- Records
[Start of Attachment]

/-- For `i ≠ j` in `Fin 2`, a sum over `Fin 2` is the sum of the `i`-th and `j`-th terms. [folklore] -/
theorem sum_univ_two_of_ne {M : Type} [AddCommMonoid M] {i j : Fin 2} (hij : i ≠ j) (g : Fin 2 → M) :
    ∑ k, g k = g i + g j := by
  rw [Fin.sum_univ_two]
  fin_cases i <;> fin_cases j
  · exact absurd rfl hij
  · rfl
  · exact add_comm _ _
  · exact absurd rfl hij

/-! ### A weighted-homogeneous face through a prime on the line `Xᵢ = μ Xⱼ^m` off `Xⱼ = 0` is a multiple of the line -/

section FaceLine

variable {κ : Type} [Field κ]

[End of Attachment]

- About this exercise
What is needed is an exact retyping of every line from the one containing "the line -/" through the final line of the entries, and only those lines.

- Output for this exercise
/-! ### A weighted-homogeneous face through a prime on the line `Xᵢ = μ Xⱼ^m` off `Xⱼ = 0` is a multiple of the line -/

section FaceLine

variable {κ : Type} [Field κ]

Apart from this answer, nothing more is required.